import Literature.NumberTheory.Transcendental.PiTranscendenceMeasure
import Literature.NumberTheory.DiophantineApproximation.IntegerPolynomialRootDistance
import HarnessLib

/-!
# Nesterenko–Waldschmidt 1996, Theorem 2(2) (transcendence measure of `π`): the reduction to
# Theorem 2(1) (measure of algebraic approximation of `π`)

Yu. V. Nesterenko, M. Waldschmidt, *On the approximation of the values of exponential function
and logarithm by algebraic numbers*, Mat. Zapiski 2 (1996) 23–42 (= arXiv:math/0002047), §1.
The paper deduces its Theorem 2(2) — the named fact
`Literature.NumberTheory.Transcendental.NesterenkoWaldschmidt1996_thm_2_2` of
`PiTranscendenceMeasure.lean` — from its Theorem 2(1),
*"Let `ξ` be a real algebraic number, `d = deg ξ`, `L(ξ) ≤ L`, `L ≥ 3`. Then
`|π − ξ| ≥ exp{−1.2·10⁶ d (log L + d log d)(1 + log d)}"*, in one sentence (p. 2): *"The second
assertion follows from the first one and Lemma 1"*, Lemma 1 being Fel'dman's passage from a
measure of algebraic approximation to a transcendence measure ([F 1982], Lemma 3.7):
*"Let `θ ∈ ℂ`. Assume that for any algebraic number `ξ` with `deg ξ = d` and `L(ξ) = L`, the
inequality `|θ − ξ| ≥ e^{−dφ(d,L)}` holds, where `φ(x,y)` is an increasing function of all
arguments. Then for any non-zero polynomial `P ∈ ℤ[x]` with `deg P = N` and `L(P) = M`, we have
`|P(θ)| ≥ e^{−dφ(N, 2^N M)} · (4L√N)^{−N}`."*

This file PROVES that deduction (no definitions, no named facts):

* `NesterenkoWaldschmidt1996.transcendenceMeasure_of_approximationMeasure` — Lemma 1 in the
  form `|P(θ)| ≥ exp{−d (φ(d, 2^d L) + log(2dL))}` for `P ≠ 0`, `deg P ≤ d`, `L(P) ≤ L`,
  `L ≥ 3`, `d ≥ 1`, from the hypothesis `|θ − ξ| ≥ exp{−deg(ξ) φ(deg ξ, L')}` for every
  algebraic `ξ` (complex) and every `L' ≥ max(3, L(ξ))`, `φ ≥ 0` increasing in its first
  argument.  Proof: decompose `P` into irreducible factors in `ℤ[X]`
  (`WfDvdMonoid.induction_on_irreducible`); for an irreducible factor `Q` of degree `n ≥ 1`,
  Gel'fond's inequality `L(Q) ≤ 2ⁿ M(Q)` (Mathlib's `norm_coeff_le_choose_mul_mahlerMeasure`)
  and `M(Q) ≤ M(P) ≤ L(P)` (multiplicativity of the Mahler measure, `M ≥ 1` on `ℤ[X] ∖ 0`)
  give `L(Q) ≤ 2^d L`, and Bugeaud's Lemma A.8 with `ℓ = 1`
  (`Literature.NumberTheory.DiophantineApproximation.norm_sub_root_pow_le`, already in the tree)
  gives `|Q(θ)| ≥ |θ − α| / (2ⁿ n^{n/2} M(Q)ⁿ)` for the root `α` of `Q` nearest to `θ` when
  `|Q(θ)| ≤ 1`; the junk factor `(2dL)^{−n}` replaces the printed `(4L√N)^{−N}`.
* `NesterenkoWaldschmidt1996_thm_2_2_of_part1` — **Theorem 2(2) from Theorem 2(1)**: the
  hypothesis is Theorem 2(1) for all *complex* algebraic `ξ` (the paper's derivation of 2(1) from
  its Main Theorem, with `θ = πi`, `α = −1`, `β = iξ`, never uses that `ξ` is real, and Lemma 1
  needs all complex conjugates), with "`ξ` algebraic, `d = deg ξ`, `L(ξ)`" rendered as in
  `Literature.NumberTheory.DiophantineApproximation.Bugeaud2004_thm_8_11`: an irreducible
  `Q ∈ ℤ[X]` of positive degree vanishing at `ξ` (`= ±` the minimal polynomial of `ξ` over `ℤ`),
  `d = deg Q`, `L(ξ) = L(Q) = Σ |coeff|`.  The numerical step is
  `1.2·10⁶ (log(2^d L) + d log d)(1 + log d) + log(2dL) ≤ 2·10⁶ (log L + d log d)(1 + log d)`
  for `d ≥ 1`, `L ≥ 3` (cases `d = 1`, `d = 2`, `d ≥ 3`).

What is NOT here: Theorem 2(1) itself (it follows from the paper's Main Theorem, Thm 1, a
quantitative Hermite–Lindemann bound proved with interpolation determinants; not in the tree).

## References
* [NesterenkoWaldschmidt1996] Yu. V. Nesterenko, M. Waldschmidt, Mat. Zapiski 2 (1996) 23–42,
  Lemma 1 and Theorem 2 (arXiv:math/0002047, pp. 2–3).
* [Bugeaud2004] Y. Bugeaud, *Approximation by Algebraic Numbers*, CUP 2004, Lemma A.8.
* N. I. Fel'dman, *Hilbert's seventh problem*, Moscow State Univ. 1982, Lemma 3.7.
-/

noncomputable section

open Polynomial Finset

namespace Literature.NumberTheory.Transcendental

namespace NesterenkoWaldschmidt1996

open Literature.NumberTheory.DiophantineApproximation

/-! ### Length and Mahler measure of an integer polynomial -/

/-- The `ℓ¹`-sum of the complex coefficients of `P ∈ ℤ[X]` is its length `L(P) = Σ_{k ≤ deg P} |a_k|`.
[folklore] -/
theorem sum_norm_coeff_map_eq_length (P : ℤ[X]) :
    ((P.map (Int.castRingHom ℂ)).sum fun _ a => ‖a‖) =
      ((∑ k ∈ Finset.range (P.natDegree + 1), |P.coeff k| : ℤ) : ℝ) := by
  have hinj : Function.Injective (Int.castRingHom ℂ) := Int.cast_injective
  rw [Polynomial.sum_def, support_map_of_injective P hinj]
  push_cast
  have h : ∀ k, ‖(P.map (Int.castRingHom ℂ)).coeff k‖ = |(P.coeff k : ℝ)| := by
    intro k
    rw [coeff_map, eq_intCast, Complex.norm_intCast]
  simp_rw [h]
  refine Finset.sum_subset (supp_subset_range_natDegree_succ) ?_
  intro k _ hk
  rw [notMem_support_iff.mp hk]
  simp

/-- `M(P) ≤ L(P)` for `P ∈ ℤ[X]` (Mathlib's `mahlerMeasure_le_sum_norm_coeff`). [folklore] -/
theorem mahlerMeasure_le_length (P : ℤ[X]) :
    (P.map (Int.castRingHom ℂ)).mahlerMeasure ≤
      ((∑ k ∈ Finset.range (P.natDegree + 1), |P.coeff k| : ℤ) : ℝ) := by
  rw [← sum_norm_coeff_map_eq_length]
  exact mahlerMeasure_le_sum_norm_coeff _

/-- **Gel'fond's inequality** `L(Q) ≤ 2^{deg Q} M(Q)` for `Q ∈ ℤ[X]`
(from `|a_k| ≤ (deg Q choose k) M(Q)`). [folklore] -/
theorem length_le_two_pow_mul_mahlerMeasure (Q : ℤ[X]) :
    ((∑ k ∈ Finset.range (Q.natDegree + 1), |Q.coeff k| : ℤ) : ℝ) ≤
      2 ^ Q.natDegree * (Q.map (Int.castRingHom ℂ)).mahlerMeasure := by
  have hinj : Function.Injective (Int.castRingHom ℂ) := Int.cast_injective
  set q := Q.map (Int.castRingHom ℂ) with hq
  have hnq : q.natDegree = Q.natDegree := natDegree_map_eq_of_injective hinj Q
  push_cast
  have h : ∀ k, |(Q.coeff k : ℝ)| = ‖q.coeff k‖ := by
    intro k
    rw [hq, coeff_map, eq_intCast, Complex.norm_intCast]
  simp_rw [h]
  calc ∑ k ∈ Finset.range (Q.natDegree + 1), ‖q.coeff k‖
      ≤ ∑ k ∈ Finset.range (Q.natDegree + 1), ((Q.natDegree.choose k : ℕ) : ℝ) * q.mahlerMeasure := by
        refine Finset.sum_le_sum fun k _ => ?_
        have := norm_coeff_le_choose_mul_mahlerMeasure k q
        rwa [hnq] at this
    _ = (∑ k ∈ Finset.range (Q.natDegree + 1), ((Q.natDegree.choose k : ℕ) : ℝ)) * q.mahlerMeasure := by
        rw [Finset.sum_mul]
    _ = 2 ^ Q.natDegree * q.mahlerMeasure := by
        congr 1
        exact_mod_cast Nat.sum_range_choose Q.natDegree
----------------------------------------
## [What to work on]
Find the line with "assertion follows from" in the material above. Reproduce it and each line after it up to and including the line with "for an irreducible".

## [Answer box]
assertion follows from the first one and Lemma 1"*, Lemma 1 being Fel'dman's passage from a
measure of algebraic approximation to a transcendence measure ([F 1982], Lemma 3.7):
*"Let `θ ∈ ℂ`. Assume that for any algebraic number `ξ` with `deg ξ = d` and `L(ξ) = L`, the
inequality `|θ − ξ| ≥ e^{−dφ(d,L)}` holds, where `φ(x,y)` is an increasing function of all
arguments. Then for any non-zero polynomial `P ∈ ℤ[x]` with `deg P = N` and `L(P) = M`, we have
`|P(θ)| ≥ e^{−dφ(N, 2^N M)} · (4L√N)^{−N}`."*

This file PROVES that deduction (no definitions, no named facts):

* `NesterenkoWaldschmidt1996.transcendenceMeasure_of_approximationMeasure` — Lemma 1 in the
  form `|P(θ)| ≥ exp{−d (φ(d, 2^d L) + log(2dL))}` for `P ≠ 0`, `deg P ≤ d`, `L(P) ≤ L`,
  `L ≥ 3`, `d ≥ 1`, from the hypothesis `|θ − ξ| ≥ exp{−deg(ξ) φ(deg ξ, L')}` for every
  algebraic `ξ` (complex) and every `L' ≥ max(3, L(ξ))`, `φ ≥ 0` increasing in its first
  argument.  Proof: decompose `P` into irreducible factors in `ℤ[X]`
  (`WfDvdMonoid.induction_on_irreducible`); for an irreducible factor `Q` of degree `n ≥ 1`,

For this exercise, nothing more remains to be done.